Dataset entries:

═══

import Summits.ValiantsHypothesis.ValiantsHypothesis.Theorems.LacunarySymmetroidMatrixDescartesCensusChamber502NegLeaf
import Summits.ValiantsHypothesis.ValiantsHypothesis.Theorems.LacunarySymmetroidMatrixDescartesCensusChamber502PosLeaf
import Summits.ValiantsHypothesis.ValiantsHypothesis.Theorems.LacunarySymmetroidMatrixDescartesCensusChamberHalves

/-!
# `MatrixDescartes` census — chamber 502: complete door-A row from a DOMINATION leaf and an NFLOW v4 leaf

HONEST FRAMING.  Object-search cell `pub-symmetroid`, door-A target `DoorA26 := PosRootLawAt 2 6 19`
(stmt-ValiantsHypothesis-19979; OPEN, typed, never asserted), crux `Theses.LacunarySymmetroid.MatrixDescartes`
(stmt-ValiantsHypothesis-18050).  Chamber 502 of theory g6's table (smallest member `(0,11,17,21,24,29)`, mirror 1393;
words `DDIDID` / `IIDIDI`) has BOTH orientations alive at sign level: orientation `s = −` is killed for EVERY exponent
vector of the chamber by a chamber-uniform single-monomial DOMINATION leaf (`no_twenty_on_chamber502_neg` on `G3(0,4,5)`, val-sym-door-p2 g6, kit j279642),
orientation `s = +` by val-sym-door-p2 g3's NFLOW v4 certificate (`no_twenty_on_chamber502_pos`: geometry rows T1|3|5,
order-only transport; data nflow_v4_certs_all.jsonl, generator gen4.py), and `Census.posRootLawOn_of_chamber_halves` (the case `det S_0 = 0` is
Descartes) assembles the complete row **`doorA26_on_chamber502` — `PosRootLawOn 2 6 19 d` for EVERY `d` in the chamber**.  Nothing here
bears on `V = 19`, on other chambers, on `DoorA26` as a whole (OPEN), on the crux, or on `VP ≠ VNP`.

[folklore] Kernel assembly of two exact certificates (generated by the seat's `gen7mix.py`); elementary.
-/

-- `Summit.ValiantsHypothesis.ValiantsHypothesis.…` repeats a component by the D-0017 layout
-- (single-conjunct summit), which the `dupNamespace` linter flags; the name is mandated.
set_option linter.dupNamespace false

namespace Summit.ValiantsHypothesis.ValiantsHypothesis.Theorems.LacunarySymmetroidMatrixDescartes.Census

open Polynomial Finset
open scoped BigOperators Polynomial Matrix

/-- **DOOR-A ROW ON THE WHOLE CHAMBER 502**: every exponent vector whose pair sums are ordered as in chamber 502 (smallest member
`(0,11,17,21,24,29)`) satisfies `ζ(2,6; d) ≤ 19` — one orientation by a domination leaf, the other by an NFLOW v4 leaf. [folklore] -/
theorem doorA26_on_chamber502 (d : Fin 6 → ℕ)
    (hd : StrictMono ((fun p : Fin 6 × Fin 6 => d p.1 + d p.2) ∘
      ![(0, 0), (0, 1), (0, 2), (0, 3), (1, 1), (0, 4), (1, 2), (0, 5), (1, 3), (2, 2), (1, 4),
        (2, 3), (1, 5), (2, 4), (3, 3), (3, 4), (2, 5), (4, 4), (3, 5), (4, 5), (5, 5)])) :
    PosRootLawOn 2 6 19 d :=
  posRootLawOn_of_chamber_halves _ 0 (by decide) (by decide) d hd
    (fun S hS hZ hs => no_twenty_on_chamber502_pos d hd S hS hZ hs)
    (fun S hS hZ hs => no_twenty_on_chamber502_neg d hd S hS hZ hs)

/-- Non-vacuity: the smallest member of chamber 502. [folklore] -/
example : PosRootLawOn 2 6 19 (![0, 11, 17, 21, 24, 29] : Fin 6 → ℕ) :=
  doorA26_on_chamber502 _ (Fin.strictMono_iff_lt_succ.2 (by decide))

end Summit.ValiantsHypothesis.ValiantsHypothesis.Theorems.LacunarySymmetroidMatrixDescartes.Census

═══

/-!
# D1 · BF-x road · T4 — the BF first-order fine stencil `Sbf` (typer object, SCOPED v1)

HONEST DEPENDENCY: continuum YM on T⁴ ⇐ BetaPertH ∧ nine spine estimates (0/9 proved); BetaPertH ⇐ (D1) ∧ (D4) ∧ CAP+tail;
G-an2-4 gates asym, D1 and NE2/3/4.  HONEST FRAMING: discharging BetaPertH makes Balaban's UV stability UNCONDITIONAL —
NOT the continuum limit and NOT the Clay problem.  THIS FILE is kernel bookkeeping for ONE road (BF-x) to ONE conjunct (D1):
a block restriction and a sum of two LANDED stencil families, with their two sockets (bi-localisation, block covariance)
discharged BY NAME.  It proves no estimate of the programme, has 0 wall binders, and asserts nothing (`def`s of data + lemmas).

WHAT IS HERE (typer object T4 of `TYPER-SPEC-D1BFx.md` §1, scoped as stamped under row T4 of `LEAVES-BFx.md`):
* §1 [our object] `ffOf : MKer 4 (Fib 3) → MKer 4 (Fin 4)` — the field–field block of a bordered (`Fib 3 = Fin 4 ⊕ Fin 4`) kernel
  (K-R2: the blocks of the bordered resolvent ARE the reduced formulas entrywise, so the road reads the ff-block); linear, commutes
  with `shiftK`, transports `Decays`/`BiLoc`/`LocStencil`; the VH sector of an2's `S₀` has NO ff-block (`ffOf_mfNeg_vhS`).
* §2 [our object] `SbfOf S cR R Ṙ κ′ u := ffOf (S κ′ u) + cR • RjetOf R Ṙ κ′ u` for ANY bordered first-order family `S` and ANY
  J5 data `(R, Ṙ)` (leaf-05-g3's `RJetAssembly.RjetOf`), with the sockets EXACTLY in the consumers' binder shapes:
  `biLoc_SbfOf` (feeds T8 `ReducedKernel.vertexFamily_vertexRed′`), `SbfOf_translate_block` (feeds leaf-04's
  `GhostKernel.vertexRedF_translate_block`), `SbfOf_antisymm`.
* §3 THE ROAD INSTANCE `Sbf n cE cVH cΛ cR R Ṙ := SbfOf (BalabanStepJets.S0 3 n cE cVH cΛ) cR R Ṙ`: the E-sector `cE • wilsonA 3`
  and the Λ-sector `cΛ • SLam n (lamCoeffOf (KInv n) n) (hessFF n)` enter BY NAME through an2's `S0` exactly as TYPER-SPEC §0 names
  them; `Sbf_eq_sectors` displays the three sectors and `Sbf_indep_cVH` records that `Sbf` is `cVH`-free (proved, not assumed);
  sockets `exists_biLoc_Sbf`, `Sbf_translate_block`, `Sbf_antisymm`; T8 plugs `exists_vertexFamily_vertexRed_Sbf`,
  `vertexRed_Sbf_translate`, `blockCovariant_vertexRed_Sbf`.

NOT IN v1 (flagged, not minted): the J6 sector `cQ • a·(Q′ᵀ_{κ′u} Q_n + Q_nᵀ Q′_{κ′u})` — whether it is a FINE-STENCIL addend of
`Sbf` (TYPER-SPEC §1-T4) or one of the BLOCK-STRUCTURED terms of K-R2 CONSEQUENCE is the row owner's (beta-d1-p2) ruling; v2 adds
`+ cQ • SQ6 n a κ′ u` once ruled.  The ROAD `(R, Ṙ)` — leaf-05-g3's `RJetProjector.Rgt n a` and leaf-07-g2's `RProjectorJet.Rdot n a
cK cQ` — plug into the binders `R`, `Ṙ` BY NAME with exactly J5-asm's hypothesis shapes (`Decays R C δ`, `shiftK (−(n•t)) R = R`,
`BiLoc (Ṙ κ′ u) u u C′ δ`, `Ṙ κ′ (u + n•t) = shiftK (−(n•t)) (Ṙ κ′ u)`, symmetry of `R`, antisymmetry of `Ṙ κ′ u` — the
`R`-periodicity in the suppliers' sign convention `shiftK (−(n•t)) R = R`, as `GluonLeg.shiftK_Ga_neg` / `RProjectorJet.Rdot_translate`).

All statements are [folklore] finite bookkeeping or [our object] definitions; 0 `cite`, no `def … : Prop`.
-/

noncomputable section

═══

Work to complete: Where a line above includes "continuum", copy that line.

Answer space:
HONEST DEPENDENCY: continuum YM on T⁴ ⇐ BetaPertH ∧ nine spine estimates (0/9 proved); BetaPertH ⇐ (D1) ∧ (D4) ∧ CAP+tail;
NOT the continuum limit and NOT the Clay problem.  THIS FILE is kernel bookkeeping for ONE road (BF-x) to ONE conjunct (D1):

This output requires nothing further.